If a line in the data holds "RLSRuleOneLineGeom", copy that line out in full.

_ _ _ _ _ _ _

import Summits.Ventures.PercRepro.RLSRuleOneLineGeom
import Summits.Ventures.PercRepro.RLSZeroWorld

/-!
# PercRepro — planes with exactly one `3`-point line at `t = 0`: the witness counts (night-3, gen 3)

The three loss accountings of `proofs/N3-R3PLUS-plan.md` §1 (ii) for a rank-`3` subset `B′ ⊇ ℓ` of a `OneLine`
plane, as counts over the witness family of an independent `K ⊆ E ∖ G` with `|K| = p = n + 4`, against the (unique)
coplanar triple `C ⊆ K` along `ℓ`:

* `sum_filter_subset_witnessFamily`: `Σ_{X ∈ W, C ⊆ X} g |X| = Σ_{j < n − 2} C(n + 1, j) · g (j + 3)` — the lost
  witnesses at level `x` are the `C(p − 3, x − 3)` supersets of `C`;
* `sum_good_four_ge`: `Σ_{X ∈ W, C ⊄ X} 3 / C(4 + |X|, 3) ≥ 3 (z₁ − lost₄) ≥ Φ(p, 3)` (`U0.zero_l3four`);
* `sum_good_five_ge`: `Σ_{X ∈ W, C ⊄ X} 8 / C(5 + |X|, 3) ≥ 8 (z₂ − lost₅) ≥ Φ(p, 3)` (`U0.zero_l3five`);
* `card_not_subset_ge`: `#{X ∈ W : C ⊄ X} ≥ l2aSum n = Σ_x C(p − 3, x) + 3 C(p − 3, x − 1) ≥ Φ(p, 3)`
  (`U0.zero_l2a`: the witnesses with at most one point of `C`).
Imports `RLSRuleOneLineGeom`, `RLSZeroWorld`.  Axioms: standard.
-/

open scoped Matroid

namespace PercRepro

namespace NightThree

open Finset ThmH PerFlat

variable {α : Type*} [DecidableEq α]

/-- The supersets of a fixed `3`-subset `C` in the witness family, weighted by a function of the size. -/
theorem sum_filter_subset_witnessFamily {K C : Finset α} {n : ℕ} (hn : 2 ≤ n) (hK : K.card = n + 4) (hC : C ⊆ K)
    (hCc : C.card = 3) (g : ℕ → ℚ) :
    ∑ X ∈ (witnessFamily K n).filter (fun X => C ⊆ X), g X.card =
      ∑ j ∈ range (n - 2), ((n + 1).choose j : ℚ) * g (j + 3) := by
  classical
  unfold witnessFamily
  rw [Finset.filter_biUnion, Finset.sum_biUnion]
  · have hinner : ∀ x ∈ Finset.Ico 1 (n + 1),
        ∑ X ∈ (K.powersetCard x).filter (fun X => C ⊆ X), g X.card =
          if 3 ≤ x then ((n + 1).choose (x - 3) : ℚ) * g x else 0 := by
      intro x _
      rw [Finset.sum_congr rfl (fun X hX => by
        rw [(Finset.mem_powersetCard.1 (Finset.mem_filter.1 hX).1).2]), Finset.sum_const, nsmul_eq_mul]
      by_cases h3 : 3 ≤ x
      · rw [if_pos h3, card_filter_subset_powersetCard hC hCc h3, hK, show n + 4 - 3 = n + 1 by omega]
      · rw [if_neg h3]
        have : ((K.powersetCard x).filter (fun X => C ⊆ X)) = ∅ := by
          rw [Finset.eq_empty_iff_forall_notMem]
          intro X hX
          rw [Finset.mem_filter, Finset.mem_powersetCard] at hX
          have := Finset.card_le_card hX.2
          omega
        rw [this, Finset.card_empty, Nat.cast_zero, zero_mul]
    rw [Finset.sum_congr rfl hinner]
    rw [← Finset.sum_Ico_consecutive _ (show 1 ≤ 3 by norm_num) (show 3 ≤ n + 1 by omega)]
    have hz : ∑ x ∈ Finset.Ico 1 3, (if 3 ≤ x then ((n + 1).choose (x - 3) : ℚ) * g x else 0) = 0 := by
      apply Finset.sum_eq_zero
      intro x hx
      rw [Finset.mem_Ico] at hx
      rw [if_neg (by omega)]
    rw [hz, zero_add, Finset.sum_Ico_eq_sum_range, show n + 1 - 3 = n - 2 by omega]
    apply Finset.sum_congr rfl
    intro j _
    rw [if_pos (by omega), show 3 + j - 3 = j by omega, add_comm 3 j]
  · exact (K.pairwise_disjoint_powersetCard.set_pairwise _).mono' (fun x y h => by
      exact Finset.disjoint_filter_filter h)

/-- The good witnesses of a `4`-set `B′ ⊇ ℓ` pay at least `Φ(p, 3)`: `Σ_{C ⊄ X} 3 / C(4 + |X|, 3) ≥ Φ`. -/
theorem sum_good_four_ge {K C : Finset α} {n : ℕ} (hn : 4 ≤ n) (hK : K.card = n + 4) (hC : C ⊆ K)
    (hCc : C.card = 3) :
    phiK (n + 4) 3 ≤ ∑ X ∈ (witnessFamily K n).filter (fun X => ¬ C ⊆ X), 3 / (((4 + X.card).choose 3 : ℕ) : ℚ) := by
  classical
  have hfull : ∑ X ∈ witnessFamily K n, 3 / (((4 + X.card).choose 3 : ℕ) : ℚ) = 3 * U0.z1Sum n := by
    rw [sum_witnessFamily K n (fun x => 3 / (((4 + x).choose 3 : ℕ) : ℚ)), hK]
    unfold U0.z1Sum
    rw [Finset.mul_sum]
    apply Finset.sum_congr rfl
    intro i _
    rw [show 4 + (i + 1) = i + 5 by omega]
    ring
  have hlost : ∑ X ∈ (witnessFamily K n).filter (fun X => C ⊆ X), 3 / (((4 + X.card).choose 3 : ℕ) : ℚ) =
      3 * U0.lost4Sum n := by
    rw [sum_filter_subset_witnessFamily (by omega) hK hC hCc (fun x => 3 / (((4 + x).choose 3 : ℕ) : ℚ))]
    unfold U0.lost4Sum
    rw [Finset.mul_sum]
    apply Finset.sum_congr rfl
    intro j _
    rw [show 4 + (j + 3) = j + 7 by omega]
    ring
  have hsplit := Finset.sum_filter_add_sum_filter_not (witnessFamily K n) (fun X => C ⊆ X)
    (fun X => 3 / (((4 + X.card).choose 3 : ℕ) : ℚ))
  have hkey := U0.zero_l3four n hn
  have hphi : phiK (n + 4) 3 = ∑ i ∈ range n, ((n + 4).choose (i + 1) : ℚ) / ((i + 4).choose 3 : ℚ) := by
    unfold phiK
    rw [phiW_eq_phiK_form n]
    rfl
  rw [← hphi] at hkey
  linarith

/-- The good witnesses of a `5`-set `B′ ⊇ ℓ` pay at least `Φ(p, 3)`: `Σ_{C ⊄ X} 8 / C(5 + |X|, 3) ≥ Φ`. -/
theorem sum_good_five_ge {K C : Finset α} {n : ℕ} (hn : 4 ≤ n) (hK : K.card = n + 4) (hC : C ⊆ K)
    (hCc : C.card = 3) :
    phiK (n + 4) 3 ≤ ∑ X ∈ (witnessFamily K n).filter (fun X => ¬ C ⊆ X), 8 / (((5 + X.card).choose 3 : ℕ) : ℚ) := by
  classical
  have hfull : ∑ X ∈ witnessFamily K n, 8 / (((5 + X.card).choose 3 : ℕ) : ℚ) = 8 * U0.z2Sum n := by
    rw [sum_witnessFamily K n (fun x => 8 / (((5 + x).choose 3 : ℕ) : ℚ)), hK]
    unfold U0.z2Sum
    rw [Finset.mul_sum]
    apply Finset.sum_congr rfl
    intro i _
    rw [show 5 + (i + 1) = i + 6 by omega]
    ring
  have hlost : ∑ X ∈ (witnessFamily K n).filter (fun X => C ⊆ X), 8 / (((5 + X.card).choose 3 : ℕ) : ℚ) =
      8 * U0.lost5Sum n := by
    rw [sum_filter_subset_witnessFamily (by omega) hK hC hCc (fun x => 8 / (((5 + x).choose 3 : ℕ) : ℚ))]
    unfold U0.lost5Sum
    rw [Finset.mul_sum]
    apply Finset.sum_congr rfl
    intro j _
    rw [show 5 + (j + 3) = j + 8 by omega]
    ring
  have hsplit := Finset.sum_filter_add_sum_filter_not (witnessFamily K n) (fun X => C ⊆ X)
    (fun X => 8 / (((5 + X.card).choose 3 : ℕ) : ℚ))
  have hkey := U0.zero_l3five n hn
  have hphi : phiK (n + 4) 3 = ∑ i ∈ range n, ((n + 4).choose (i + 1) : ℚ) / ((i + 4).choose 3 : ℚ) := by
    unfold phiK
    rw [phiW_eq_phiK_form n]
    rfl
  rw [← hphi] at hkey
  linarith

/-- The `x`-subsets of `K` with at most one point of `C` number at least `C(|K| − 3, x) + 3 C(|K| − 3, x − 1)`
(`1 ≤ x`, `|C| = 3`): the subsets of `K ∖ C` and the subsets `{c} ∪ Y`, `c ∈ C`, `Y ⊆ K ∖ C`. -/
theorem card_powersetCard_not_subset_ge {K C : Finset α} (hC : C ⊆ K) (hCc : C.card = 3) {x : ℕ} (hx : 1 ≤ x) :
    (K.card - 3).choose x + 3 * (K.card - 3).choose (x - 1) ≤
      ((K.powersetCard x).filter (fun X => ¬ C ⊆ X)).card := by
  classical
  set D := K \ C with hD
  have hDc : D.card = K.card - 3 := by rw [hD, Finset.card_sdiff_of_subset hC, hCc]
  have hDC : Disjoint D C := Finset.sdiff_disjoint
  -- the two families
  set F0 : Finset (Finset α) := D.powersetCard x with hF0
  set F1 : Finset (Finset α) := C.biUnion (fun c => (D.powersetCard (x - 1)).image (fun Y => insert c Y)) with hF1
  have hF0sub : F0 ⊆ (K.powersetCard x).filter (fun X => ¬ C ⊆ X) := by
    intro X hX
    rw [hF0, Finset.mem_powersetCard] at hX
    rw [Finset.mem_filter, Finset.mem_powersetCard]
    refine ⟨⟨hX.1.trans Finset.sdiff_subset, hX.2⟩, ?_⟩
    intro hCX
    obtain ⟨c, hc⟩ := Finset.card_pos.1 (show 0 < C.card by omega)
    have := hX.1 (hCX hc)
    rw [hD, Finset.mem_sdiff] at this
    exact this.2 hc
  have hF1sub : F1 ⊆ (K.powersetCard x).filter (fun X => ¬ C ⊆ X) := by
    intro X hX
    rw [hF1, Finset.mem_biUnion] at hX
    obtain ⟨c, hc, hX⟩ := hX
    rw [Finset.mem_image] at hX
    obtain ⟨Y, hY, rfl⟩ := hX
    rw [Finset.mem_powersetCard] at hY
    have hcY : c ∉ Y := fun h => Finset.disjoint_left.1 hDC (hY.1 h) hc
    rw [Finset.mem_filter, Finset.mem_powersetCard]
    refine ⟨⟨Finset.insert_subset (hC hc) (hY.1.trans Finset.sdiff_subset), ?_⟩, ?_⟩
    · rw [Finset.card_insert_of_notMem hcY, hY.2]
      omega
    · intro hCX
      -- `C` has a point `c' ≠ c`, which would lie in `Y ⊆ D`
      obtain ⟨c', hc', hcc'⟩ : ∃ c' ∈ C, c' ≠ c := by
        by_contra hcon
        push Not at hcon
        have : C ⊆ {c} := fun z hz => Finset.mem_singleton.2 (hcon z hz)
        have := Finset.card_le_card this
        rw [Finset.card_singleton] at this
        omega
      have := hCX hc'
      rw [Finset.mem_insert] at this
      rcases this with h | h
      · exact hcc' h
      · exact Finset.disjoint_left.1 hDC (hY.1 h) hc'
  have hdisj : Disjoint F0 F1 := by
    rw [Finset.disjoint_left]
    intro X hX0 hX1
    rw [hF0, Finset.mem_powersetCard] at hX0
    rw [hF1, Finset.mem_biUnion] at hX1
    obtain ⟨c, hc, hX1⟩ := hX1
    rw [Finset.mem_image] at hX1
    obtain ⟨Y, _, rfl⟩ := hX1
    have := hX0.1 (Finset.mem_insert_self c Y)
    exact Finset.disjoint_left.1 hDC this hc
  have hF0c : F0.card = (K.card - 3).choose x := by
    rw [hF0, Finset.card_powersetCard, hDc]
  have hF1c : F1.card = 3 * (K.card - 3).choose (x - 1) := by
    rw [hF1, Finset.card_biUnion]
    · rw [Finset.sum_congr rfl (fun c hc => by
        rw [Finset.card_image_of_injOn (fun Y hY Y' hY' h => by
          rw [Finset.mem_coe, Finset.mem_powersetCard] at hY hY'
          have hcY : c ∉ Y := fun h' => Finset.disjoint_left.1 hDC (hY.1 h') hc
          have hcY' : c ∉ Y' := fun h' => Finset.disjoint_left.1 hDC (hY'.1 h') hc
          have h' : insert c Y = insert c Y' := h
          rw [← Finset.erase_insert hcY, ← Finset.erase_insert hcY', h']), Finset.card_powersetCard, hDc]),
        Finset.sum_const, hCc, smul_eq_mul]
    · intro c _ c' _ hne
      rw [Function.onFun, Finset.disjoint_left]
      intro X hX hX'
      rw [Finset.mem_image] at hX hX'
      obtain ⟨Y, hY, rfl⟩ := hX
      obtain ⟨Y', hY', hYY'⟩ := hX'
      rw [Finset.mem_powersetCard] at hY hY'
      -- `c ∈ insert c' Y'` forces `c = c'` or `c ∈ Y' ⊆ D`
      have : c ∈ insert c' Y' := by rw [hYY']; exact Finset.mem_insert_self c Y
      rw [Finset.mem_insert] at this
      rcases this with h | h
      · exact hne h
      · exact Finset.disjoint_left.1 hDC (hY'.1 h) ‹c ∈ C›
  calc (K.card - 3).choose x + 3 * (K.card - 3).choose (x - 1) = F0.card + F1.card := by rw [hF0c, hF1c]
    _ = (F0 ∪ F1).card := (Finset.card_union_of_disjoint hdisj).symm
    _ ≤ ((K.powersetCard x).filter (fun X => ¬ C ⊆ X)).card :=
        Finset.card_le_card (Finset.union_subset hF0sub hF1sub)

/-- The good witnesses of a `≥ 6`-set `B′ ⊇ ℓ` (share `1` each) pay at least `Φ(p, 3)`:
`#{X ∈ W : C ⊄ X} ≥ l2aSum n ≥ Φ`. -/
theorem card_not_subset_ge {K C : Finset α} {n : ℕ} (hn : 4 ≤ n) (hK : K.card = n + 4) (hC : C ⊆ K)
    (hCc : C.card = 3) :
    phiK (n + 4) 3 ≤ (((witnessFamily K n).filter (fun X => ¬ C ⊆ X)).card : ℚ) := by
  classical
  have hkey := U0.zero_l2a n hn
  have hphi : phiK (n + 4) 3 = ∑ i ∈ range n, ((n + 4).choose (i + 1) : ℚ) / ((i + 4).choose 3 : ℚ) := by
    unfold phiK
    rw [phiW_eq_phiK_form n]
    rfl
  rw [← hphi] at hkey
  refine hkey.trans ?_
  unfold U0.l2aSum
  unfold witnessFamily
  rw [Finset.filter_biUnion, Finset.card_biUnion (fun x _ y _ h => by
    exact Finset.disjoint_filter_filter (K.pairwise_disjoint_powersetCard h))]
  rw [Nat.cast_sum, Finset.sum_Ico_eq_sum_range, show n + 1 - 1 = n from rfl]
  apply Finset.sum_le_sum
  intro i _
  have h := card_powersetCard_not_subset_ge hC hCc (x := 1 + i) (by omega)
  rw [hK, show n + 4 - 3 = n + 1 by omega, show 1 + i - 1 = i by omega] at h
  rw [add_comm 1 i] at h ⊢
  exact_mod_cast h

end NightThree

end PercRepro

_ _ _ _ _ _ _

§ **EXPECTED ANSWER**
import Summits.Ventures.PercRepro.RLSRuleOneLineGeom
Imports `RLSRuleOneLineGeom`, `RLSZeroWorld`.  Axioms: standard.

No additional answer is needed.